Sixteen Icelandic sheep were vaccinated against Visna-Maedi infection with formalin inactivated whole virus vaccine to which alun was added as an adjuvant. Western Blots showed that all the vaccinees responded to the major proteins of the virus. They all developed neutralizing antibodies ranging in titers from 1/8-1/256 at maximum for individual sheep. Passive transfer of antibodies and neutralizing activity from vaccinated ewes to their lambs was demonstrated. Exposure of the 16 vaccinees and their 16 unvaccinated control sheep to natural infection is attempted by housing them with heavily infected sheep. After 9 months of exposure there is no seroconversion in the unvaccinated group. Only time can tell, whether or not such conventional vaccination with inactivated vaccine protects the vaccinees.

Epitope analysis of capsid and matrix proteins of North American ovine lentivirus field isolates

Monoclonal antibodies (MAbs) directed against two phenotypically distinct ovine lentivirus (OvLV) strains were generated by fusion of BALB/c SP2/0-Ag 14 myeloma cells with spleen cells from mice immunized with purified OvLV. Hybridomas were selected by indirect enzyme-linked immunosorbent assay (ELISA) and analysis of reactivity on immunoblots. The majority (17 of 21) of the MAbs recognized the gag-encoded capsid protein, CA p27, of both strains. Four other MAbs recognized a smaller structural protein, presumably a matrix protein, MA p17. Three distinct epitopes on CA p27 and one on MA p17 were distinguished by the MAbs with competition ELISA. MAbs from each epitope group were able to recognize 17 North American field isolates of OvLV and the closely related caprine arthritis-encephalitis virus (CAEV). Analysis of the data indicated that these epitopes were highly conserved among naturally occurring isolates. A representative MAb from each epitope group of anti-CA p27 MAbs reacted with four field strains of OvLV and CAEV on immunoblots. An anti-MA p17 MAb recognized the same OvLV strains on immunoblots but failed to recognize CAEV. MAbs which recognize conserved epitopes of gag-encoded lentivirus proteins (CA p27 and MA p17) are valuable tools. These MAbs can be used to develop sensitive diagnostic assays and to study the pathogenesis of lentivirus infections in sheep and goats.

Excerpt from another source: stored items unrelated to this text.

/-- Core 2a: `r_a = 0` and `r_b r_c r_d ≠ 0` is impossible. -/
theorem planes_core2a (a b c d : Fin 4) (r q : Fin 4 → ℂ) (hra : r a = 0) (hrb : r b ≠ 0) (hrc : r c ≠ 0)
    (hrd : r d ≠ 0) (hSr : r a + r b + r c + r d = 0) (hSq : q a + q b + q c + q d = 1)
    (hF : ∀ s : ℂ, 4 * ((s * r a + q a) * (s * r b + q b) * (s * r c + q c) * (s * r d + q d)) -
      ((s * r a + q a) + (s * r b + q b) + (s * r c + q c) + (s * r d + q d)) *
        ((s * r b + q b) * (s * r c + q c) * (s * r d + q d) + (s * r a + q a) * (s * r c + q c) * (s * r d + q d) +
          (s * r a + q a) * (s * r b + q b) * (s * r d + q d) + (s * r a + q a) * (s * r b + q b) * (s * r c + q c)) = 0) :
    False := by
  obtain ⟨⟨B, hB⟩, ⟨C, hC⟩⟩ : (∃ x, r b = x) ∧ (∃ x, r c = x) := ⟨⟨_, rfl⟩, ⟨_, rfl⟩⟩
  have hD : r d = -B - C := by linear_combination hSr - hra - hB - hC
  have hB0 : B ≠ 0 := hB ▸ hrb
  have hC0 : C ≠ 0 := hC ▸ hrc
  have hD0 : -B - C ≠ 0 := hD ▸ hrd
  -- the polynomial `4E₄ - E₃` in `s` (using `e₁ = 1`)
  have key : ∀ s : ℂ, 4 * (q a * (s * B + q b) * (s * C + q c) * (s * (-B - C) + q d)) -
      ((s * B + q b) * (s * C + q c) * (s * (-B - C) + q d) + q a * ((s * C + q c) * (s * (-B - C) + q d) +
        (s * B + q b) * (s * (-B - C) + q d) + (s * B + q b) * (s * C + q c))) = 0 := by
    intro s
    have h := hF s
    rw [hra, hB, hC, hD] at h
    linear_combination h + ((s * B + q b) * (s * C + q c) * (s * (-B - C) + q d) +
      q a * ((s * C + q c) * (s * (-B - C) + q d) + (s * B + q b) * (s * (-B - C) + q d) +
        (s * B + q b) * (s * C + q c))) * hSq
  have k0 := key 0; have k1 := key 1; have km1 := key (-1); have k2 := key 2; have km2 := key (-2)
  -- `s³`: `q_a = 1/4`
  have c3 : (4 * q a - 1) * (B * C * (-B - C)) = 0 := by
    linear_combination (k2 - 2 * k1 + 2 * km1 - km2) / 12
  have hqa : 4 * q a - 1 = 0 :=
    (mul_eq_zero.1 c3).resolve_right (mul_ne_zero (mul_ne_zero hB0 hC0) hD0)
  -- `s²`: `e₂(r') = 0`
  have c2raw : (4 * q a - 1) * (B * C * q d + B * (-B - C) * q c + C * (-B - C) * q b) -
      q a * (C * (-B - C) + B * (-B - C) + B * C) = 0 := by
    linear_combination (-k2 + 16 * k1 - 30 * k0 + 16 * km1 - km2) / 24
  have c2 : B ^ 2 + B * C + C ^ 2 = 0 := by
    linear_combination 4 * c2raw - (4 * (B * C * q d + B * (-B - C) * q c + C * (-B - C) * q b) -
      (C * (-B - C) + B * (-B - C) + B * C)) * hqa
  -- `s¹`: `⟨r,q⟩ = 0`
  have c1raw : (4 * q a - 1) * (B * q c * q d + C * q b * q d + (-B - C) * q b * q c) -
      q a * (C * q d + (-B - C) * q c + B * q d + (-B - C) * q b + B * q c + C * q b) = 0 := by
    linear_combination (8 * (k1 - km1) - (k2 - km2)) / 12
  have c1 : B * q b + C * q c + (-B - C) * q d = 0 := by
    linear_combination 4 * c1raw - (4 * (B * q c * q d + C * q b * q d + (-B - C) * q b * q c) -
      (C * q d + (-B - C) * q c + B * q d + (-B - C) * q b + B * q c + C * q b)) * hqa
  -- `s⁰`: `e₂(q') = 0`
  have c0 : q c * q d + q b * q d + q b * q c = 0 := by
    linear_combination -4 * k0 + (4 * (q b * q c * q d) - (q c * q d + q b * q d + q b * q c)) * hqa
  -- `x = q' - ¼𝟙` is orthogonal to `𝟙` and to `r'`, hence parallel to `r'`, hence `e₂(x) = 0`; but `e₂(q') = 3/16`
  have hx : (q b - 1 / 4) + (q c - 1 / 4) + (q d - 1 / 4) = 0 := by linear_combination hSq - hqa / 4
  have hE : (q b - 1 / 4) * (2 * B + C) + (q c - 1 / 4) * (B + 2 * C) = 0 := by
    linear_combination c1 + (B + C) * hx
  have hBC : B + 2 * C ≠ 0 := by
    intro h0
    have : 3 * C ^ 2 = 0 := by linear_combination c2 - (B - C) * h0
    exact hC0 (pow_eq_zero_iff two_ne_zero |>.1 ((mul_eq_zero.1 this).resolve_left three_ne_zero))
  have hDm : (q b - 1 / 4) * C - (q c - 1 / 4) * B = 0 := by
    have : ((q b - 1 / 4) * C - (q c - 1 / 4) * B) * (B + 2 * C) = 0 := by
      linear_combination -B * hE + 2 * (q b - 1 / 4) * c2
    exact (mul_eq_zero.1 this).resolve_right hBC
  have he2x : (q c - 1 / 4) * (q d - 1 / 4) + (q b - 1 / 4) * (q d - 1 / 4) + (q b - 1 / 4) * (q c - 1 / 4) = 0 := by
    have : B ^ 2 * ((q c - 1 / 4) * (q d - 1 / 4) + (q b - 1 / 4) * (q d - 1 / 4) +
        (q b - 1 / 4) * (q c - 1 / 4)) = 0 := by
      linear_combination B ^ 2 * ((q b - 1 / 4) + (q c - 1 / 4)) * hx - (q b - 1 / 4) ^ 2 * c2 +
        (B * (q c - 1 / 4) + B * (q b - 1 / 4) + C * (q b - 1 / 4)) * hDm
    exact (mul_eq_zero.1 this).resolve_left (pow_ne_zero 2 hB0)
  have : (3 : ℂ) / 16 = 0 := by
    linear_combination c0 - he2x - (1 / 2) * hx
  norm_num at this
/-! ### §4 Assembly of the classification -/
/-- the quadratic form of `Δ_a` on the test field splits over the fibres (1.73). [cite: Balaban1984PropagatorsI, (1.73) p.30]
[folklore] -/
theorem form_calDa_Atest (B : Tor M × Fin d → ℂ) :
    star (Atest n M B) ⬝ᵥ (calDa n hn M a ha *ᵥ Atest n M B)
      = ∑ q : Tor M, star (yC n (cq n M B q)) ⬝ᵥ (DaBlocks n hn M a ha q *ᵥ yC n (cq n M B q)) := by
  -- through the fine Fourier transform
  have h1 : star (Atest n M B) ⬝ᵥ (calDa n hn M a ha *ᵥ Atest n M B)
      = star (Yf n M B) ⬝ᵥ (calDahat n hn M a ha *ᵥ Yf n M B) := by
    rw [calDa, ← Matrix.mulVec_mulVec, ← Matrix.mulVec_mulVec, dftV_mulVec_Atest, Matrix.star_eq_conjTranspose,
      star_dotProduct_conjTranspose_mulVec, dftV_mulVec_Atest]
  -- undo the reindexing along `blockEquiv`
  have h2 : star (Yf n M B) ⬝ᵥ (calDahat n hn M a ha *ᵥ Yf n M B)
      = star (Ahat n M B) ⬝ᵥ (Matrix.blockDiagonal (DaBlocks n hn M a ha) *ᵥ Ahat n M B) := by
    rw [calDahat, Matrix.reindex_symm, Matrix.reindex_apply, Equiv.symm_symm]
    have hY : Yf n M B = Ahat n M B ∘ ⇑(blockEquiv n M) := rfl
    have hv : (Ahat n M B ∘ ⇑(blockEquiv n M)) ∘ ⇑(blockEquiv n M).symm = Ahat n M B := by
      funext I
      simp only [Function.comp_apply, Equiv.apply_symm_apply]
    rw [hY, Matrix.submatrix_mulVec_equiv, hv]
    have hs : star (Ahat n M B ∘ ⇑(blockEquiv n M)) = star (Ahat n M B) ∘ ⇑(blockEquiv n M) := rfl
    rw [hs, dotProduct_comp_equiv]
  -- split the block-diagonal form over the fibres
  have h3 : star (Ahat n M B) ⬝ᵥ (Matrix.blockDiagonal (DaBlocks n hn M a ha) *ᵥ Ahat n M B)
      = ∑ q : Tor M, star (yC n (cq n M B q)) ⬝ᵥ (DaBlocks n hn M a ha q *ᵥ yC n (cq n M B q)) := by
    simp only [dotProduct, Matrix.mulVec, Pi.star_apply, Ahat]
    rw [Fintype.sum_prod_type, Finset.sum_comm]
    refine Finset.sum_congr rfl fun q _ => Finset.sum_congr rfl fun i _ => ?_
    congr 1
    rw [Fintype.sum_prod_type, Finset.sum_comm, Finset.sum_eq_single q]
    · refine Finset.sum_congr rfl fun j _ => ?_
      rw [Matrix.blockDiagonal_apply_eq]
    · intro q' _ hq'
      refine Finset.sum_eq_zero fun j _ => ?_
      rw [Matrix.blockDiagonal_apply_ne _ _ _ (Ne.symm hq'), zero_mul]
    · intro h; exact absurd (Finset.mem_univ _) h
  exact h1.trans (h2.trans h3)

/-- `Σ|B̂|² = Σ|B|²` (the unit-lattice DFT is unitary). [folklore] -/
theorem nsq_Bhat (B : Tor M × Fin d → ℂ) : nsq (Bhat M B) = nsq B := by
  have h : star (Bhat M B) ⬝ᵥ Bhat M B = star B ⬝ᵥ B := by
    rw [Bhat, ← star_dotProduct_conjTranspose_mulVec, Matrix.mulVec_mulVec, ← Matrix.star_eq_conjTranspose,
      star_dftV_mul, Matrix.one_mulVec]
  rw [star_dotProduct_self, star_dotProduct_self] at h
  exact_mod_cast h

omit [NeZero n] hM in
/-- the coercivity constant `γ(d,a) = ((dπ² + a)(π²/4)^{d+1})⁻¹` (OURS; crude). [folklore] -/
def gammaB (d : ℕ) (a : ℝ) : ℝ := ((d * Real.pi ^ 2 + a) * (Real.pi ^ 2 / 4) ^ (d + 1))⁻¹

omit [NeZero n] hM in
include ha in
/-- `0 < γ(d,a)` for `a > 0`. [folklore] -/
theorem gammaB_pos : 0 < gammaB d a := by
  have : 0 < d * Real.pi ^ 2 + a := add_pos_of_nonneg_of_pos (by positivity) ha
  unfold gammaB; positivity

/-- the energy of the test field: `n^{−d}·Re⟨A, Δ_aA⟩ ≤ γ(d,a)⁻¹·Σ|B|²`. [folklore] -/
theorem re_form_calDa_Atest_le (B : Tor M × Fin d → ℂ) :
    ((n : ℝ) ^ d)⁻¹ * (star (Atest n M B) ⬝ᵥ (calDa n hn M a ha *ᵥ Atest n M B)).re ≤ (gammaB d a)⁻¹ * nsq B := by
  have hnd : (0 : ℝ) < (n : ℝ) ^ d := pow_pos (by exact_mod_cast Nat.pos_of_ne_zero (NeZero.ne n)) d
  have hcQ : (cQ n M) ^ 2 = ((n : ℝ) ^ d)⁻¹ := by rw [cQ_eq, inv_pow, Real.sq_sqrt hnd.le]
  have hK : 0 ≤ d * Real.pi ^ 2 + a := add_nonneg (by positivity) ha.le
  rw [form_calDa_Atest, Complex.re_sum, gammaB, inv_inv]
  -- fibre by fibre
  have hq : ∀ q, (star (yC n (cq n M B q)) ⬝ᵥ (DaBlocks n hn M a ha q *ᵥ yC n (cq n M B q))).re
      ≤ (d * Real.pi ^ 2 + a) * ((n : ℝ) ^ d * (Real.pi ^ 2 / 4) ^ (d + 1) * ∑ μ, ‖Bhat M B (q, μ)‖ ^ 2) := by
    intro q
    refine (re_form_DaBlocks_yC_le n hn M a ha q _).trans (mul_le_mul_of_nonneg_left ?_ hK)
    unfold nsq cq
    rw [Finset.mul_sum]
    refine Finset.sum_le_sum fun μ _ => ?_
    have hw := norm_wgt_sq_ge n hn M a ha q μ
    have hw0 : 0 < ‖wgt n M q μ‖ ^ 2 := lt_of_lt_of_le (by positivity) hw
    rw [norm_div, norm_mul, Complex.norm_real, Real.norm_of_nonneg (by rw [cQ_eq]; positivity), div_pow, mul_pow, hcQ]
    rw [div_le_iff₀ (mul_pos (inv_pos.mpr hnd) hw0)]
    have h4 : 1 ≤ (Real.pi ^ 2 / 4) ^ (d + 1) * ‖wgt n M q μ‖ ^ 2 := by
      have e : (Real.pi ^ 2 / 4) ^ (d + 1) * (4 / Real.pi ^ 2) ^ (d + 1) = 1 := by
        rw [← mul_pow]; rw [show Real.pi ^ 2 / 4 * (4 / Real.pi ^ 2) = 1 from by field_simp]; exact one_pow _
      calc (1 : ℝ) = (Real.pi ^ 2 / 4) ^ (d + 1) * (4 / Real.pi ^ 2) ^ (d + 1) := e.symm
        _ ≤ (Real.pi ^ 2 / 4) ^ (d + 1) * ‖wgt n M q μ‖ ^ 2 := mul_le_mul_of_nonneg_left hw (by positivity)
    have h0 : 0 ≤ ‖Bhat M B (q, μ)‖ ^ 2 := sq_nonneg _
    calc ‖Bhat M B (q, μ)‖ ^ 2 = ‖Bhat M B (q, μ)‖ ^ 2 * 1 := (mul_one _).symm
      _ ≤ ‖Bhat M B (q, μ)‖ ^ 2 * ((Real.pi ^ 2 / 4) ^ (d + 1) * ‖wgt n M q μ‖ ^ 2) :=
          mul_le_mul_of_nonneg_left h4 h0
      _ = (n : ℝ) ^ d * (Real.pi ^ 2 / 4) ^ (d + 1) * ‖Bhat M B (q, μ)‖ ^ 2 * (((n : ℝ) ^ d)⁻¹ * ‖wgt n M q μ‖ ^ 2) := by
          field_simp
  calc ((n : ℝ) ^ d)⁻¹ * ∑ q, (star (yC n (cq n M B q)) ⬝ᵥ (DaBlocks n hn M a ha q *ᵥ yC n (cq n M B q))).re
      ≤ ((n : ℝ) ^ d)⁻¹ * ∑ q, (d * Real.pi ^ 2 + a) *
          ((n : ℝ) ^ d * (Real.pi ^ 2 / 4) ^ (d + 1) * ∑ μ, ‖Bhat M B (q, μ)‖ ^ 2) :=
        mul_le_mul_of_nonneg_left (Finset.sum_le_sum fun q _ => hq q) (inv_nonneg.mpr hnd.le)
    _ = (d * Real.pi ^ 2 + a) * (Real.pi ^ 2 / 4) ^ (d + 1) * ∑ q, ∑ μ, ‖Bhat M B (q, μ)‖ ^ 2 := by
        rw [← Finset.mul_sum, ← Finset.mul_sum]; field_simp
    _ = (d * Real.pi ^ 2 + a) * (Real.pi ^ 2 / 4) ^ (d + 1) * nsq B := by
        rw [← nsq_Bhat M B]; unfold nsq; rw [Fintype.sum_prod_type]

Inactivated simian immunodeficiency virus vaccine failed to protect rhesus macaques from intravenous or genital mucosal infection but delayed disease in intravenously exposed animals

Eight rhesus macaques were immunized four times over a period of 8 months with a psoralen-UV-light-inactivated whole simian immunodeficiency virus vaccine adjuvanted with threonyl muramyl dipeptide. Eight unvaccinated control animals received adjuvant alone. Only the vaccinated animals made antibodies before challenge exposure to the viral core and envelope as determined by Western blotting (immunoblotting) and virus-neutralizing antibodies. Ten days after the final immunization, one-half of the vaccinated and nonvaccinated monkeys were challenged exposed intravenously (i.v.) and one-half were challenge exposed via the genital mucosa with virulent simian immunodeficiency virus. All of the nonvaccinated control monkeys became persistently infected. In spite of preexisting neutralizing antibodies and an anamnestic antibody response, all of the immunized monkeys also became persistently infected. However, there was evidence that the clinical course in immunized i.v. infected animals was delayed. All four mock-vaccinated i.v. challenge-exposed animals died with disease from 3 to 9 months postchallenge. In contrast, only one of four vaccinated i.v. challenge-exposed monkeys had died by 11 months postchallenge.